- Important changes
- How to upgrade
- Full list of changes
Based on feedback from our users, we will be introducing several changes to the Sumo Logic Kubernetes Collection solution.
This document describes the major changes and the necessary migration steps.
The new version replaces both Fluentd and Fluent Bit with the OpenTelemetry Collector. In the majority of cases, this doesn't require any manual intervention. However, custom processing in Fluentd or Fluent Bit will need to be ported to the OpenTelemetry Collector configuration format. See below for details.
We've upgraded kube-prometheus-stack, which results in some changes to metrics, and a need for some manual intervention during the upgrade.
Trace collection is now enabled by default. If you don't have instrumented applications in your cluster, or don't want to collect traces, you'll need to disable this feature manually.
helm3
kubectl
jq
docker
Set the following environment variables that our commands will make use of:
export NAMESPACE=...
export HELM_RELEASE_NAME=...
We've made some breaking changes to our configuration file format, but most of them will be handled automatically by our migration tool.
You can get your current configuration from the cluster by running:
helm get values --namespace "${NAMESPACE}" --output yaml "${HELM_RELEASE_NAME}" > user-values.yaml
Afterwards, you can download the migration tool and run it directly. Set the OS and ARCH variables to your operating system and architecture.
OS=linux ARCH=amd64; curl -L "https://github.com/SumoLogic/sumologic-kubernetes-tools/releases/download/v2.19.0/update-collection-v3-sumo-${OS}_${ARCH}" -o update-collection-v3
chmod +x update-collection-v3
./update-collection-v3 -in user-values.yaml -out new-values.yaml
You can also run it with Docker:
docker run \
--rm \
-v $(pwd):/values \
-i sumologic/kubernetes-tools:2.19.0 \
update-collection-v3 -in /values/user-values.yaml -out /values/new-values.yaml
You should have new-values.yaml
in your working directory which can be used for the upgrade. Pay attention to the migration script
output - it may notify you of additional manual steps you need to carry out.

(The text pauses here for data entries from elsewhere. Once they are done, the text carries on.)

import Summits.MatrixMultiplication.OmegaCensus.STPPKernelListerOrderN58DP1

/-!
# ω-census (abelian STPP census): kernel lister — ORDER capstone at `n = 58` MODULO the 35 tree-law survivor pattern(s) (part 18 of 31: root computation over `selN58P18`)

HONEST FRAMING (pub-omega census; verbatim): lottery ticket; floor = certified bounds/negative ranges.
Census STRUCTURE (seat pub-omega-stpp-2 gen 31 (generator of stpp-2 gen 30), 2026-08-29), family (b2).  Nothing here is progress on `ω`.  CONDITIONAL THEOREM: for every
finite abelian group `H` of order `58`, IF none of the 35 size patterns of `deadN58` (`234_236`, `235_235`, `235_325`, `244_244`, `244_333`, `122_423_424`, `123_333_333`, `222_333_333`, `223_234_234`, `223_234_243`, `223_234_324`, `223_234_423`, `223_243_243`, `223_243_342`, `223_243_423`, `223_243_432`, `223_342_342`, `223_342_432`, `224_243_252`, `224_252_342`, `224_252_432`, `225_252_522`, `226_332_332`, `233_233_234`, `233_233_324`, `233_233_423`, `233_234_323`, `233_234_332`, `111_122_333_333`, `111_224_243_332`, `112_131_333_333`, `222_224_332_332`, `223_223_332_332`, `223_224_242_422`, `111_112_121_333_333`) is realisable in `H` as an STPP family
(CKSU Def. 5.1), THEN every STPP family of `H` has `Σ |Aᵢ||Bᵢ||Cᵢ| ≤ 58` (no beating family, no `ω < 3` via CKSU Thm. 5.5).  The dead list is
EXACTLY the set of minimal beating size patterns (canonical classes, all block counts, all entries) that survive the seven tree laws of the kernel
lister at order `58` (single-block volume, representation count, N7, N16, N8 = Kneser over all divisors, N18, N12) — i.e. the residual census
obligation at order `58` is reduced to deciding these 35 explicit patterns per group (by search engines or future kernel kills).  Mechanism:
`KLister.volume_le_of_scan_list_dead` (`STPPKernelListerOrderKitD`) over the root computation with this dead list, split over 31 first-block
selection(s) (`decide +kernel`; python twin `gen_orderD.py`/`klister_lean.py`, 4410871 calls, canonical-equality dead test, fixpoint in 2 round(s)).
-/

open Finset

namespace Summit.MatrixMultiplication.OmegaCensus.KLister

open Literature.Computability.AlgebraicComplexity


/-- First blocks of part 18 of the root computation at order `58`. [folklore] -/
def selN58P18 : List Shape := [(2, 2, 5)]

set_option maxRecDepth 32768 in
set_option maxHeartbeats 4000000 in
/-- Root computation of the kernel lister at order `58` with the dead list `deadN58`, first blocks in `selN58P18`: `true` (twin 208319 calls). [folklore] -/
theorem scan_N58P18 : scanFirstC 58 deadN58 (fun s => selN58P18.contains s) chunksN58 = true := by
  decide +kernel

end Summit.MatrixMultiplication.OmegaCensus.KLister
import Literature.NumberTheory.Automorphic.UnitOrbitalIntegralSplitTorusNonsplit   -- ★ p840434 (F0P3b-p01 (g6)): the unit case; brings the whole ★ chain (C1, B-p12 descent, A-p12 twist, canonical-at-point, compact cores)
import Literature.NumberTheory.Automorphic.TorusOrbitalDescentCanonical             -- ★ p842181 (F0P3b-p01 (g7)) S0 FILE 1: the generic canonical descent, constant explicit
import Literature.NumberTheory.Automorphic.LocalUnitaryGroupCongr                  -- ★ `cmDatumLocalCongr`, `coe_cmDatumLocalCongr_apply`
import HarnessLib

/-!
# The CANONICAL orbital integral of the inner form `U(H)(L⁺_v)` at a regular split-torus class, in the Iwasawa coordinates of `U(Φ₃)(L⁺_v)`:
# `Φ(⟦e t⟧, φ) = (ν(K₃) ∕ (κ(K₃)·μ_N(N ∩ K₃)) · J₃(t)) · ∫_{K₃×N} φ(e(k (t n) k⁻¹))` — S0 «CONVENTIONS JOINT», FILE 2 (CM, `N = 3`)
(Rogawski (1990), §4.9 p. 54–56 (Lemma 4.9.2: characters of principal series against orbital integrals on the Levi), §4.13 Lemma 4.13.1 (a) p. 64
and its proof p. 70 «`dg = dk dm du`», §4.3 (4.3.1) p. 43 compatible measures; Deitmar–Echterhoff (2014) Thm. 1.5.3)

Topic `NumberTheory/Automorphic`; namespace `Literature.NumberTheory.Automorphic.UnitaryGroup`.  KERNEL mathematics only: theorems, no definition,
no named fact, no instance, no `sorry`.  Cell `pub/hodgecm-mathlib`, line «CMCharIdentityTest» (F0P3b), desk F0P3b-plan (g12) PLAN v14 §10 brick
**S0 «CONVENTIONS JOINT»**, FILE 2 (BOXED «=» 07:16:44Z); seat F0P3b-p01 (g7).  HONEST LABEL: HC_CM is proved only modulo the 2 remaining named
inputs (hLiu418, h413) until rung 0 closes; this file discharges no named fact.

THE STATEMENT (`classOrbitalIntegral_eq_smul_integral_prod_of_torus_regular`).  `L` CM, `H` hermitian with invertible determinant (the inner form of the
(N-492) stub `stub_inducedCharTransfer`), `v` a NON-SPLIT finite place of `L⁺` (`w ∣ v`, `c • w = w`), `e := cmDatumLocalCongr L v T ha h :
(cmDatum L 3 Φ₃).Local v ≃ₜ* (cmDatum L 3 H).Local v` THE STUB'S OWN FRAME (`ᵗ(T̄) H_v T = a • Φ₃`, any such `T`, no good reduction, ★
`LocalUnitaryGroupCongr`), `νG` ANY Haar measure on `U(H)(L⁺_v)`, `mG` a CANONICAL orbital measure family for `(IsRegularElt, νG)` (★ `IsCanonical`:
`ν ∕ t_Z` with `t_Z(compactCore Z) = 1`), `K ≤ U(Φ₃)(L⁺_v)` the hyperspecial level `K₃ = U(Φ₃)(𝒪_v)` (pinned by the membership binder `hKv`, any
spelling), `κ`, `μ_N` Haar measures on `K`, `N(L⁺_v)`, and `t = diag(d) ∈ T(L⁺_v)` REGULAR (`dᵢ − dⱼ` units; the twist data `ha hb` of ★ A-p12):
for every Borel `φ : U(H)(L⁺_v) → ℂ`,
`classOrbitalIntegral mG φ ⟦e t⟧ = ((νG(e(K)) ∕ (κ(K) · μ_N(N ∩ K))) · J₃(t)).toReal • ∫_{K × N} φ(e(k (t n) k⁻¹)) d(κ ⊗ μ_N)`,
`J₃(t) = (‖d₀⁻¹d₁ − 1‖ · χ⁻(d₀⁻¹d₂ − 1))⁻¹` the token of ★ `lintegral_descConj_torusU_cmLocal_regular_eq_mul_lintegral_prod` VERBATIM.  The constant is the
one the KTN calibration `∫_G F dν = C ∫_K ∫_T ∫_N F(t n k)` (★ `exists_smoothTrace_cmPrincipalSeries_eq_integral_KTN`) produces at `F = 1_K` for the canonical
torus measure, so van Dijk's formula against CANONICAL orbital integrals is constant-free (S1 ∕ S4 of PLAN v14 §10).

THE PROOF = my lineage's ★ g6 `exists_classOrbitalIntegral_indicator_eq_twist_of_torus_regular_of_nonsplit` with `1_{K′} ↦ φ`, `νG(K′) = 1 ↦ νG` arbitrary,
Jacobowitz's `ψ ↦ e`: ★ `IsCanonical.classOrbitalIntegral_mk_eq_orbitalIntegral'` at `γ₀ := e t` (canonical `t_Z` exists, ★
`forall_isRegularElt_exists_isHaarMeasure_compactCore_centralizer_local_eq_one`; regularity of `e t` by `IsConj`, ★ `coe_cmDatumLocalCongr_apply`) →
★ S0 FILE 1 `orbitalIntegral_centralizer_quotientMeasure_eq_smul_integral_of_mulEquiv` along `Ψ := e.symm` with `T := torusU` (`e.symm g ∈ T ↔ g ∈ Z(γ₀)`: ★ g6 C1
`mem_torusU_iff_mem_centralizer_of_isUnit_sub`; `ν := (e.symm)_* νG`; `t_T := (e.symm|_Z)_* t_Z` has `t_T(T ∩ K) = 1` because `compactCore Z(γ₀) ⊆ K.comap e.symm` —
★ `compactCore_centralizer_subset_of_hom` through `localNonsplitEquiv ∘ e.symm` into `U(Φ₃)(L_w)`, where `γ₀ ↦ diag(d_w)` is regular diagonal, ★
`subgroup_le_glInt_of_isCompact_of_le_centralizer_diagonal`, ★ `mem_localIntegralLevel_iff_of_smul_eq`, ★ `measure_preimage_eq_one_of_compactCore_subset`;
Iwasawa form ★ B-p12 `exists_measure_quotient_torusU_cmLocal_eq_smul_map` with `G₃ = K B` ★ `exists_mem_cmLocalIntegralLevel_mul_borel`; good position ★ A-p06
`mem_cmLocalIntegralLevel_of_torus_mul_unipotent`; `T` normalises `N` ★ `conj_mem_unipotentU_cmLocal`; twist ★ A-p12 `lintegral_conj_cmBorel_eq_mul_lintegral_mul`).

## References
* [Rogawski1990] J. D. Rogawski, *Automorphic Representations of Unitary Groups in Three Variables*, Ann. of Math. Stud. 123 (1990), §4.9 pp. 54–56
  (Prop. 4.9.1, Lemma 4.9.2); §4.13 Lemma 4.13.1 (a) p. 64, proof p. 70; §4.3 (4.3.1) p. 43.
* [DeitmarEchterhoff2014] A. Deitmar, S. Echterhoff, *Principles of Harmonic Analysis*, 2nd ed. (2014), Thm. 1.5.3.
* [PlatonovRapinchuk1994] V. Platonov, A. Rapinchuk, *Algebraic Groups and Number Theory* (1994), §2.3 (change of hermitian basis).
-/

set_option autoImplicit false

noncomputable section

open MeasureTheory Measure Set Filter Topology NumberField IsDedekindDomain
open Literature.MeasureTheory.Group
open scoped ENNReal NNReal Matrix MatrixGroups

namespace Literature.NumberTheory.Automorphic.UnitaryGroup

open Literature.NumberTheory.Rogawski1990 (IsRegularElt isRegularElt_iff isRegularElt_of_isConj)
open Literature.NumberTheory.Automorphic
import Literature.Geometry.DiscreteGeometry.KissingContactCount
import Literature.Geometry.DiscreteGeometry.KissingUnitContactDegree
import HarnessLib

/-!
# The fan triangles of a kissing configuration as vertex triples: the local interface of the
# finite classification (Hales 2012, Theorem 3 / Lemma 8 — the data of the linear programs)

Topic `Literature/Geometry/DiscreteGeometry`; provefact brick for `Hales2012_contactGraphTame`
(`TameContactGraphs.lean`).  The fan-refined Delaunay triangulation of a finite set `X` of unit
vectors with `0 ∈ interior (conv X)` is indexed in `SphericalCodeHullFanSides.lean` by pairs
`(c, i)` (a facet normal and a fan index); its node equation (`SphericalCodeHullFanNodeSum.lean`),
closed-surface property (`card_fanTriangles_filter_eq_two`), contact census
(`KissingContactCount.lean`: `≥ 23` contacts) and degree bound (`KissingUnitContactDegree.lean`:
`≤ 4` contacts at a point) are the hypotheses of the finite classification of contact graphs
(Hales's Theorem 3 with Lemma 8, by exhaustion over labelled triangulations and linear
programming in the angles).  A finite enumeration does not see facet normals: it sees TRIANGLES
AS THREE-ELEMENT VERTEX SETS, the angle of a triangle at a vertex, and which pairs are contacts.
This file re-indexes the interface accordingly (everything PROVED, no named facts):

* `fanTriSets X : Finset (Finset E3)` — the vertex sets of the fan triangles
  (`fanVerts_injOn`: `(c, i) ↦` vertex set is injective, so nothing is lost);
  `card_fanTriSets` (`= 20` for twelve points), `card_eq_three_of_mem_fanTriSets`,
  `subset_of_mem_fanTriSets`;
* `card_filter_fanTriSets_eq_two` — **every side of a triangle lies in exactly two triangles**;
  `card_filter_fanTriSets_eq_two_of_contact` — **every contact pair is a side of exactly two
  triangles** (contacts are hull edges);
* `triAngleAt X t y` — the angle of the triangle `t` at `y` (`0` if `y ∉ t`),
  `triAngleAt_eq_angle` (`= ∠(perpTo y a, perpTo y b)` for `t = {y, a, b}`), and
  **`sum_triAngleAt` — the node equation `Σ_{t ∈ fanTriSets X} triAngleAt X t y = 2π`** for
  every `y ∈ X`; `cos_triAngleAt_mul` (the spherical law of cosines for these angles);
* metric facts about the sides of a triangle of a twelve-point configuration with pairwise
  inner products `≤ 1/2`: `neg_half_lt_inner_of_mem_fanTriSets` (two vertices of a triangle
  have inner product `> −1/2`), and the **rhombus cap** `inner_nonneg_of_two_apexes`: a pair
  `{b, x}` that is a side of two triangles `{b, x, v}`, `{b, x, w}` whose other sides are all
  contacts has `⟪b, x⟫ ≥ 0` (the pairing lemma across a hull edge,
  `not_hasApex_and_hasApex`, or inside a facet, `inner_eq_zero_of_rhombus_tight`).

## References
* T. C. Hales, *A proof of Fejes Tóth's conjecture on sphere packings with kissing number
  twelve*, arXiv:1209.6043 (2012), proof of Theorem 2 (the triangulated Delaunay polyhedron,
  the pairing of `(2,0,1)` regions), Lemma 9 (node equations). [`Hales2012`]
-/

noncomputable section

namespace Literature.Geometry.DiscreteGeometry

open Real RealInnerProductSpace InnerProductGeometry Finset

section FanTriSets

local notation "E3" => EuclideanSpace ℝ (Fin 3)

variable {X : Finset E3}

Before you run the upgrade command, please review the manual steps below, and carry out the ones relevant to your use case.
If you don't have metrics collection enabled, skip straight to the next major section.
The metrics migration involves one major manual step that everyone needs to do, which is upgrading kube-prometheus-stack.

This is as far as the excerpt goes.